The Brain Prize Lecture, Founded by Lundbeck Foundation
Brainstem circuits for locomotion in the healthy and diseased brain
About the lecture:
Locomotion is a universal motor behaviour that is expressed as the output of many integrated brain functions. Locomotion is organised at several levels of the nervous system, with brainstem circuits acting as the gate between brain areas regulating innate, emotional, or motivational locomotion and executing spinal motor circuits. To be executed, locomotion requires dynamic initiation and termination and appropriate directionally.
This lecture will focus on recent advances that have elucidated the functional organisation of brainstem motor circuits in mammals needed to perform these roles. It will show that designated command pathways in the brainstem control the episodic expression of locomotion and that directionality of locomotion is controlled by activity in discrete brainstem circuits. The lecture will also show how these brainstem circuits are linked to higher brain centres and how locomotor disturbances following e.g. basal ganglia disorders affect these circuits and may be alleviated by targeted manipulation brainstem command pathways.
About the speaker:
Ole Kiehn, Professor MD, Dr.Sci – Department of Neuroscience, University of Copenhagen, Denmark and Department of Neuroscience, Karolinska Institutet, Sweden. Kiehn has been appointed FENS President Elect 2024-2026.

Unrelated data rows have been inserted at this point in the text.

import Summits.KontsevichZagierPeriods.KontsevichZagierPeriods.Theses.HurwitzMicroSectors
import Literature.NumberTheory.Transcendental.KZCalculusProofs
import Literature.NumberTheory.Transcendental.KZRulesAssociator
import Literature.NumberTheory.Transcendental.KZSubcalculusInvariants
import Literature.NumberTheory.Transcendental.KZKernelConjectureForms
import Literature.NumberTheory.Transcendental.KZIntervalPeriodProofs
import Literature.NumberTheory.Transcendental.KZProductIdeal
import Summits.KontsevichZagierPeriods.KontsevichZagierPeriods.Theorems.StuffleInKZ.Negative.AlgebraicShadow
import Summits.KontsevichZagierPeriods.KontsevichZagierPeriods.Theorems.LogPrimitiveNL.Negative.DimZero

/-!
# Disproof of `NormalFormPrinciple` — findings (cdisprove, standing adversary; cycle 1, 2026-08-16)

Crux `HurwitzMicroSectors.NormalFormPrinciple` (item stmt-KontsevichZagierPeriods-3869):
`∃ 𝒩, Rigidity 𝒩 ∧ Reduction 𝒩` over the H21 calculus `KZ.relations`.

**Findings (all `theorem`s below are kernel-checked unless marked `sorry`):**

1. `normalFormPrinciple_iff_statement` / `_iff_kernel`: the crux is EQUIVALENT to the summit
   `KontsevichZagierPeriods` and to `KZKernelConjecture` (`ker eval = relations`). A kill is a
   disproof of Conjecture 1 for the fixed H21 calculus — nothing less (summit strength).
2. `not_normalFormPrinciple_iff_invariant`: obstruction shape — `¬ NormalFormPrinciple` holds iff
   there is an additive invariant `ι : FormalRep →+ A` killing the four move sets and separating
   one equal-valued pair of RATIONAL representations. No such invariant is known (route Neg).
3. Load-bearing analysis of the STATEMENT: each half alone is trivially satisfiable
   (`…WithoutReduction_holds`: `𝒩 = ∅`; `…WithoutRigidity_holds`: `𝒩 = univ`), and rigidity on
   `𝒩 = univ` is again the summit (`rigidity_univ_iff_statement`): the content is the coupling.
4. Load-bearing analysis of the CALCULUS (which printed rule any proof must use), as refutations
   of the crux over sub-calculi `NormalFormPrincipleMod S`, `S = closure (some moves)`:
   * WITHOUT Newton–Leibniz (rules 1a, 1b, 2 only): FALSE — `normalFormPrinciple_false_without_newtonLeibniz`;
     invariant = evaluation of the dimension-0 generators only (`evalZero`); witness `[pt, 1]`
     against its slab `[[0,1], 1]`.
   * WITHOUT both additivity rules (rules 2, 3 only): FALSE — `normalFormPrinciple_false_without_additivity`;
     invariant = number of generators with EMPTY domain (`emptyCount`); witness `[∅, 0]` (dim 0)
     against `[pt, 0]`. (Degenerate but honest: only rule 1 disposes of the empty representation.)
   * WITHOUT change of variables (rules 1a, 1b, 3): FALSE — `normalFormPrinciple_false_without_changeOfVariables`
     (PROVED, sorry-free): invariant `Λcov` = the first-coordinate window `∫_{σ ∩ {0 < x₀ < 1}} f`
     modulo real algebraic numbers; witness the two arctan representations of `π/4` on `[0,1]`
     and `[−1,0]`; uses Lindemann (`transcendental_pi_holds`, proved in tree) and algebraicity of
     values of ℚ-semialgebraic functions over the point. Scope, now a THEOREM (§4.3b
     `arctan_pair_mem_closure_nl_swap`, `arctan_pair_equivalent`): the same pair is reconnected by
     two Newton–Leibniz moves and ONE coordinate transposition (bridge `[[−1,0]×[0,1], k(s−t)]`,
     `K(x+1) − K(x) = 1/(1+x²)`), so the load-bearing content of rule 2) isolated here is exactly
     "a coordinate permutation" (≡ rule 3 along a non-last coordinate), cf. [Ayoub2015, Rem. 1.5].
   * WITHOUT domain additivity 1a (rules 1b, 2, 3): FALSE on paper — `…_false_without_domainAdd`
     (sorry): invariant `χ(σ)`-twisted evaluation, `χ` = o-minimal Euler characteristic
     (invariant under definable bijections and constant-χ fibrations); witness `[(0,1), 1]` vs
     `[[0,1], 1]`. Not formalisable now (no o-minimal Euler characteristic in Mathlib).
   * WITHOUT integrand additivity 1b (rules 1a, 2, 3): NO CHANGE — 1b is a derived rule
     (`integrandAddRel_subset_closure_domainAdd_newtonLeibniz`, PROVED: C¹ smoothstep primitive
     `f₁ φ(t)` / `f₁ + f₂ φ(t−1)` on the double slab `σ × [0,2]`, one domain-additivity and three
     Newton–Leibniz moves; `closure_without_integrandAdd_eq_relations`).
5. Refuted natural strengthening: no family with finitely many VALUES can reduce all rational
   representations (`not_exists_finite_values`), since every natural number is a value.
6. Formalisation-bug hunt on `KZCalculus.lean` (dim 0 has volume 1; null-domain and
   zero-integrand reps are `≡ 0` by rule 1; `|det|`; `a ≤ b` in rule 3; `IsRational` needs
   `q ≠ 0` on `σ`): no exploitable defect found — see `of_nullDomain_mem_relations`,
   `of_zeroIntegrand_mem_relations`.

RELATION TO LANDED NEGATIVE KNOWLEDGE (learned 2026-08-16T05:35Z from the reviews of the first
landing attempt; CITED, and the landing set `Theorems/NormalFormPrinciple/Negative/` is rebased on
them): `HurwitzSectorComplement.Negative.Core` (sibling crux 14341) already has
`nfp_iff_statement`, the separating-invariant template and the trivial halves; the cdisprove seat
of `StuffleInKZ` (route FurushoPentagon) already landed the sub-calculus theory —
`StuffleInKZ.Negative.NewtonLeibnizFree` (`gradedEval`, `nlFreeRelations`, `not_kernel_le_nlFree`:
§4.1 below is a REDISCOVERY), `…AlgebraicShadow` + `…ChangeOfVariablesFree` (`covFreeRelations`,
the algebraic shadow of the first-axis marginal, a swap witness, `not_kernel_le_covFree`: §4.3
below proves the same THEOREM with a DIFFERENT invariant), `…IntegrandAdditivityDerived`
(`Derived.relations_eq_closure_three_rules`: §4.5 below is a REDISCOVERY),
`…AdditivityOnly`/`…LoadBearing` (`locEval`, `aug`, `covNLRelations`). What is NEW here: the
arithmetic invariant `Λcov` and its COMPLEMENTARITY to the algebraic shadow (the arctan reflection
pair is one-dimensional, hence has an algebraic shadow by `hasAlgShadow_of_dim_one`, yet
`Λcov ≠ 0`: `exists_kernel_algShadow_not_mem_covFreeRelations` in the landing file
`ArctanWitness.lean`), the `emptyCount` refutation of the Conjecture form over `⟨2,3⟩`, the
relative forms `NormalFormPrincipleMod S` with the NFP corollaries, the transposition bridge, and
the finite-values refutation.

WHY IT RESISTS: by (1)–(2) a kill is an additive invariant of `FormalRep` finer than `eval` on the
full calculus; (4) shows that each of the cheap invariants (dimension grading, empty count,
windowed marginals mod ℚ̄, Euler characteristic) is killed by exactly one of the printed rules,
and the full rule set kills them all: `evalZero` dies under rule 3) (slabs), `emptyCount` under
rule 1), `Λcov` under rule 2) (translate the window), `χ`-twists under rule 1a). The only live candidates are route Neg's (Gauss
multiplication pair 0311, cancellation gap 11011), both open.
-/

noncomputable section

set_option linter.dupNamespace false

open MeasureTheory Set intervalIntegral
open Literature.NumberTheory.Transcendental Literature.NumberTheory.Transcendental.KZ
open Literature.ModelTheory.ExponentialFields (IsSemialgebraic)

namespace Summit.KontsevichZagierPeriods.KontsevichZagierPeriods.Cruxes.NormalFormPrinciple.Disproof

open Summit.KontsevichZagierPeriods.KontsevichZagierPeriods.Theses.HurwitzMicroSectors
  (NormalFormPrinciple)
open Summit.KontsevichZagierPeriods.LiouvilleUnfolding.LogPrimitiveNL.Negative
  (isSemialgebraicFunOn_endpoint isAlgebraic_of_isSemialgebraicFunOn_fin_zero)

variable {n m : ℕ}

/-! ## §0 The two halves, relative to a subgroup of formal relations -/

/-- A family of "normal forms", one set of representations per dimension. -/
abbrev Family : Type := (n : ℕ) → Set (IntegralRep n)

Kiehn has published over 120 original papers and reviews and his work has been reported in scientific journals, including Nature, Science, Cell, Nature Neuroscience, Neuron, PNAS, Nature Reviews Neuroscience among others. Kiehn’s work has elucidated the functional organisation of neuronal circuits controlling movement.
In his initial work, he showed that vertebrate motor neurons can express transmitter-modulated plateau potentials. His continued work has shown an involvement of plateaux in disturbed motor symptoms seen after spinal cord injury. Using molecular mouse genetic, electrophysiology and behavioural studies he has revealed the key cellular organisation of spinal locomotor networks and was able to functionally discover and link specific neuronal populations in the spinal cord to the ability to produce the alternating movements between limbs during locomotion and to set the rhythm of locomotion.
Kiehn has also discovered specific populations of excitatory brainstem neurons that mediate the episodic control of locomotion: the start and stop of locomotion as well as turning. These studies unravel the communication pathway between the brain and the spinal cord needed to control the expression of locomotion.